7. Technical Constraints & Guarantees

  • Determinism Boundary: Saga programs are deterministic and side-effect free. All I/O happens only in effect workers.
  • At-Least-Once Processing: JetStream delivery is at-least-once; correctness relies on idempotency via checkpoints and dedupe markers.
  • Atomicity: “Saga state + outbox + checkpoint” is committed as one durable transaction to avoid dual-write gaps.
  • Tenant Isolation: Every read/write is tenant-scoped; cross-tenant access is blocked at both subject filters and storage keyspace.
  • No Direct Cross-Aggregate Reads: Sagas coordinate via events and commands; they do not read Aggregate state directly (unless explicitly provided as event payload or via a dedicated query/projection API).
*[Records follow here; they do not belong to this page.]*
import Mathlib
import Summits.NavierStokesRegularity.NavierStokesRegularity.Theorems.ThreadingFluxHorizonTowerFiniteTowerDefs
import Summits.NavierStokesRegularity.NavierStokesRegularity.Theorems.ThreadingFluxHorizonTowerFiniteTowerGcdTwoTwoShellsZonal
import HarnessLib

/-!
# Crux `PoloidalLiouville` (stmt-NavierStokesRegularity-1222), crux idea «horizon-threading-tower» (ns-idea-15):
# `FiniteTowerGcdTwoTwoShellsHorizonTowerZonality` BY NAME (THM K, the fourth cone digit in general degree)

Support file (`--supports stmt-NavierStokesRegularity-1222`, helper; cell `ns-wall-extremal`, width hand ns-wall-eng-3 g7; 0 kit).
The typed statement (`Theorems/ThreadingFluxHorizonTowerFiniteTowerDefs.lean`, append XI) is closed by name from
`finiteTower_zonalForm_of_gcdTwoTwoShells` (`…FiniteTowerGcdTwoTwoShellsZonal`): the Defs-shaped binders (`D := K.max'`,
`D′ := (K.erase D).max'`, `Nat.gcd D D′ = 2`, `8 ≤ D′`, `∀ l ∈ K, l + 6 = D′ → D′ ≤ 10`, no `Odd` pair `j + k + 6 = D + D′`) are unfolded
into the working binders (`D = 2(n+2)`, `D′ = 2((k+2)+2)`, `k + 2 < n`, `(k+2)+2 ⊥ n+2`, `D ∈ K` maximal, `D′` second largest,
`l + 6 = D′ → k ≤ 1`, `j % 2 = 1`), exactly as in `…FiniteTowerByNameX` (THM J).
HONEST LABEL: an infinite family of special cases of the crux-idea conjecture `HorizonTowerZonality` (finite towers, order one, a side
condition on the top pair and on the shells two and three levels below it); general finite towers, general towers, `PoloidalLiouville`
(1222) OPEN; W1 movement 0; NS regularity NOT proved.
-/

-- the summit and its single sub-problem share the name (CONVENTIONS §1)
set_option linter.dupNamespace false

noncomputable section

namespace Summit.NavierStokesRegularity.NavierStokesRegularity.Theorems.PoloidalLiouville.HorizonTower

/-- ★★ `FiniteTowerGcdTwoTwoShellsHorizonTowerZonality` BY NAME (THM K, top pair with `gcd = 2`, `D′ ≥ 8`, the shells of degrees `D′ − 2`
and `D′ − 4` free, no shell of degree `D′ − 6` unless `D′ ≤ 10`, no odd pair `j + k + 6 = D + D′`). -/
theorem finiteTowerGcdTwoTwoShellsHorizonTowerZonality : FiniteTowerGcdTwoTwoShellsHorizonTowerZonality := by
  intro K H hK hK' hK1 hH hhom hharm hD0 hD'0 hgcd h8 hgap6 hodd hL1
  set D := K.max' hK with hDdef
  set D' := (K.erase D).max' hK' with hD'def
  have hD : D ∈ K := Finset.max'_mem K hK
  have hmax : ∀ l ∈ K, l ≤ D := fun l hl => Finset.le_max' K l hl
  have hD'e : D' ∈ K.erase D := Finset.max'_mem _ hK'
  have hD' : D' ∈ K := Finset.mem_of_mem_erase hD'e
  have hlt : D' < D := lt_of_le_of_ne (hmax D' hD') (Finset.ne_of_mem_erase hD'e)
  have hsec : ∀ l ∈ K, l ≠ D → l ≤ D' := fun l hl hne => Finset.le_max' _ l (Finset.mem_erase.mpr ⟨hne, hl⟩)
  -- `D = 2(n+2)`, `D′ = 2((k+2)+2)`, `k + 2 < n`, `(k+2) + 2 ⊥ n + 2`
  obtain ⟨a, ha⟩ : 2 ∣ D := hgcd ▸ Nat.gcd_dvd_left D D'
  obtain ⟨b, hb⟩ : 2 ∣ D' := hgcd ▸ Nat.gcd_dvd_right D D'
  obtain ⟨n, rfl⟩ : ∃ n, a = n + 2 := ⟨a - 2, by omega⟩
  obtain ⟨k, rfl⟩ : ∃ k, b = (k + 2) + 2 := ⟨b - 4, by omega⟩
  have hmn : k + 2 < n := by omega
  have hcop : ((k + 2) + 2).Coprime (n + 2) := by
    have h2 : Nat.gcd D D' = 2 * Nat.gcd (n + 2) ((k + 2) + 2) := by rw [ha, hb, Nat.gcd_mul_left]
    rw [hgcd] at h2
    rw [Nat.Coprime, Nat.gcd_comm]
    omega
  have hgap6' : ∀ l ∈ K, l + 6 = 2 * ((k + 2) + 2) → k ≤ 1 := fun l hl h => by
    have := hgap6 l hl (by omega)
    omega
  have hodd' : ∀ j ∈ K, ∀ j' ∈ K, j % 2 = 1 → j' % 2 = 1 → j + j' + 6 ≠ 2 * (n + 2) + 2 * ((k + 2) + 2) :=
    fun j hj j' hj' h1 h2 => by
      have := hodd j hj j' hj' (Nat.odd_iff.mpr h1) (Nat.odd_iff.mpr h2)
      omega
  rw [ha] at hD hmax hsec hD0
  rw [hb] at hD' hsec hD'0
  exact finiteTower_zonalForm_of_gcdTwoTwoShells K H hK1 hH hhom hharm hL1 hmn hcop hD hD' hmax hsec hgap6' hodd' hD0 hD'0

end Summit.NavierStokesRegularity.NavierStokesRegularity.Theorems.PoloidalLiouville.HorizonTower

end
8. Horizontal Scaling Strategy (Worker Pool)

The Runner scales horizontally by adding replicas.

  • Work Distribution: JetStream deliver groups ensure each message is processed by a single worker in a replica set.
  • Sharding Options:
    • Tenant Sharding: Place runner replicas on nodes responsible for certain tenant ranges, aligning with gateway routing and operational locality.
    • Key Sharding: For large tenants, shard by (tenant_id, saga_name, correlation_id) across multiple worker groups.
  • Draining: Instances support graceful drain: stop acquiring new work, finish in-flight items, flush outbox relay, then exit.
  • Replay: Rebuild sagas by resetting checkpoint:{tenant_id}:{saga_name} and re-consuming from JetStream (with strong caution and explicit operator intent).

9. Error Handling & Operational Policies

  • Poison Messages: If a message repeatedly fails deterministic execution (schema mismatch, runtime-function error), quarantine it:
    • write a record to deadletter:{tenant_id}:...
    • emit an alert/metric
    • continue processing other keys
  • Retry Discipline: Retries for deterministic saga transitions should be bounded and should not busy-loop; external effect retries are handled in effect workers with backoff.
  • Backpressure: Configure max in-flight per worker and per key; expose lag and outbox depth metrics.
  • Schema Evolution: Treat event payloads as versioned; sagas and effects must accept older versions or explicitly gate by version and route to compensating paths.

10. Admin + Health Endpoints (Under Gateway)

The Runner exposes endpoints consistent with other components:

  • /health - storage + JetStream connectivity checks
  • /ready - readiness (not draining, can acquire work)
  • /metrics - Prometheus metrics
  • /info - build info, role mode(s), configured saga/effect sets, stream/consumer names
  • /admin/drain - begin graceful drain
  • /admin/reload - hot-reload manifest/placement config (where supported)

All admin endpoints are expected to run behind the Gateway and enforce tenant-scoped access where applicable.